Supplied information:
/-
Copyright: the b2b-balaban T⁴-continuum CRUX team, row NE7b OWNER lineage `t4-ne7b-p1` (gen 146). Project licence.
-/
import Summits.QuantumFields.BalabanUV.T4Continuum.Spine.NE7b.SupInterpolatedFifthKernelEntry
import Summits.QuantumFields.BalabanUV.T4Continuum.Spine.NE7b.SupWeightedFifthOrderLettersOne

/-!
# THE ORDER-5 OUTPUT LETTER OF THE WEIGHTED CLASS MAP, SLOT `X` (SCOPING-d17 §F F18; file (739)).  (687) bounds every fifth `ψ`-derivative
# entry of the one-step effective action `W⁺(ψ) = −log∫e^{−U(·+ψ)}dμ_{AAᵀ}` (the display's `e_x`-derivative of (521)'s centred fourth cumulant)
# by the interpolated majorant `M₅′(x,y,z,t,s)` — no support indicator, product decay; the slot letter `output_k5ϑ_x` sums `M₅′` against the
# full-graph weight `Π_{pairs}ϑ` with `x` fixed.  THIS FILE composes them: `Σ_{free} |∂⁵W⁺(x,y,z,t,s)|·Πϑ ≤` the slot bound — the weighted
# OUTPUT slot letter of the next class member's `K5⁺ := |∂⁵W⁺|` in role `x`, from the road's (687) hypotheses and the weighted-class letters
# of SCOPING-d17 §D∕§F ONLY — no support letter, no finite-range hypothesis: with (659)∕(666)∕(738) (profile letters = intrinsic × factor
# letters) THE WEIGHTED CLASS MAP CLOSES AT ORDER 5 up to the rate bookkeeping (R-d) (row NE7b, node U5c; (687) and the slot letter BY
# NAME; [folklore]).

Cell `pub-balaban`, sub-cell `t4`, spine estimate NE7b (`T4WeightBudget.RelWeightBound`; the cell's OWN estimate — NOT PRINTED in
[Bałaban 1983–89], NOT PROVED).  Crux-route work under `Spine/NE7b/` by the row OWNER (`t4-ne7b-p1` gen 146, file (739)) under FREEZE
(0)'s crux-prover clause; NOTHING of Bałaban's is named as a Lean object, valued or asserted; no `T4Continuum/Support` leaf typed; no
`def`, no notation (statements WRITTEN OUT as printed by (687)); zero `sorry`.  Imports (BY NAME): (687), the slot-`x` assembly file.

WHAT IS PROVED ([folklore]): **`fifth_derivative_weighted_slot_x`**; toy.

HONEST (what this is NOT).  The order-5 member of the class map in one role (the other roles are sibling files; the operator letter and the
packaging are later files); finite-torus Gaussian measure `μ_{AAᵀ}` with the road's regularisation; scalar skeleton ((A3), NC-NE7b-α
UNRULED); nothing of Bałaban's asserted.  BY-NAME EFFECT ON THE WALL: NONE.  NE7b NOT PRINTED ∕ NOT PROVED; spine PROVED 0∕9; rung (B)+1 — the
programme's measures remain FINITE-torus statements; NOT the mass gap, NOT Clay.  HONEST DEPENDENCY: continuum YM on T⁴ ⇐ BetaPertH ∧ nine
spine estimates (0∕9 proved); BetaPertH ⇐ (D1) ∧ (D4) ∧ CAP+tail; G-an2-4 gates asym, D1 and NE2∕3∕4.
-/

set_option autoImplicit false
set_option maxSynthPendingDepth 4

Your objective: Print all the data exactly as shown above.

Response below:
/-
Copyright: the b2b-balaban T⁴-continuum CRUX team, row NE7b OWNER lineage `t4-ne7b-p1` (gen 146). Project licence.
-/
import Summits.QuantumFields.BalabanUV.T4Continuum.Spine.NE7b.SupInterpolatedFifthKernelEntry
import Summits.QuantumFields.BalabanUV.T4Continuum.Spine.NE7b.SupWeightedFifthOrderLettersOne

/-!
# THE ORDER-5 OUTPUT LETTER OF THE WEIGHTED CLASS MAP, SLOT `X` (SCOPING-d17 §F F18; file (739)).  (687) bounds every fifth `ψ`-derivative
# entry of the one-step effective action `W⁺(ψ) = −log∫e^{−U(·+ψ)}dμ_{AAᵀ}` (the display's `e_x`-derivative of (521)'s centred fourth cumulant)
# by the interpolated majorant `M₅′(x,y,z,t,s)` — no support indicator, product decay; the slot letter `output_k5ϑ_x` sums `M₅′` against the
# full-graph weight `Π_{pairs}ϑ` with `x` fixed.  THIS FILE composes them: `Σ_{free} |∂⁵W⁺(x,y,z,t,s)|·Πϑ ≤` the slot bound — the weighted
# OUTPUT slot letter of the next class member's `K5⁺ := |∂⁵W⁺|` in role `x`, from the road's (687) hypotheses and the weighted-class letters
# of SCOPING-d17 §D∕§F ONLY — no support letter, no finite-range hypothesis: with (659)∕(666)∕(738) (profile letters = intrinsic × factor
# letters) THE WEIGHTED CLASS MAP CLOSES AT ORDER 5 up to the rate bookkeeping (R-d) (row NE7b, node U5c; (687) and the slot letter BY
# NAME; [folklore]).

Cell `pub-balaban`, sub-cell `t4`, spine estimate NE7b (`T4WeightBudget.RelWeightBound`; the cell's OWN estimate — NOT PRINTED in
[Bałaban 1983–89], NOT PROVED).  Crux-route work under `Spine/NE7b/` by the row OWNER (`t4-ne7b-p1` gen 146, file (739)) under FREEZE
(0)'s crux-prover clause; NOTHING of Bałaban's is named as a Lean object, valued or asserted; no `T4Continuum/Support` leaf typed; no
`def`, no notation (statements WRITTEN OUT as printed by (687)); zero `sorry`.  Imports (BY NAME): (687), the slot-`x` assembly file.

WHAT IS PROVED ([folklore]): **`fifth_derivative_weighted_slot_x`**; toy.

HONEST (what this is NOT).  The order-5 member of the class map in one role (the other roles are sibling files; the operator letter and the
packaging are later files); finite-torus Gaussian measure `μ_{AAᵀ}` with the road's regularisation; scalar skeleton ((A3), NC-NE7b-α
UNRULED); nothing of Bałaban's asserted.  BY-NAME EFFECT ON THE WALL: NONE.  NE7b NOT PRINTED ∕ NOT PROVED; spine PROVED 0∕9; rung (B)+1 — the
programme's measures remain FINITE-torus statements; NOT the mass gap, NOT Clay.  HONEST DEPENDENCY: continuum YM on T⁴ ⇐ BetaPertH ∧ nine
spine estimates (0∕9 proved); BetaPertH ⇐ (D1) ∧ (D4) ∧ CAP+tail; G-an2-4 gates asym, D1 and NE2∕3∕4.
-/

set_option autoImplicit false
set_option maxSynthPendingDepth 4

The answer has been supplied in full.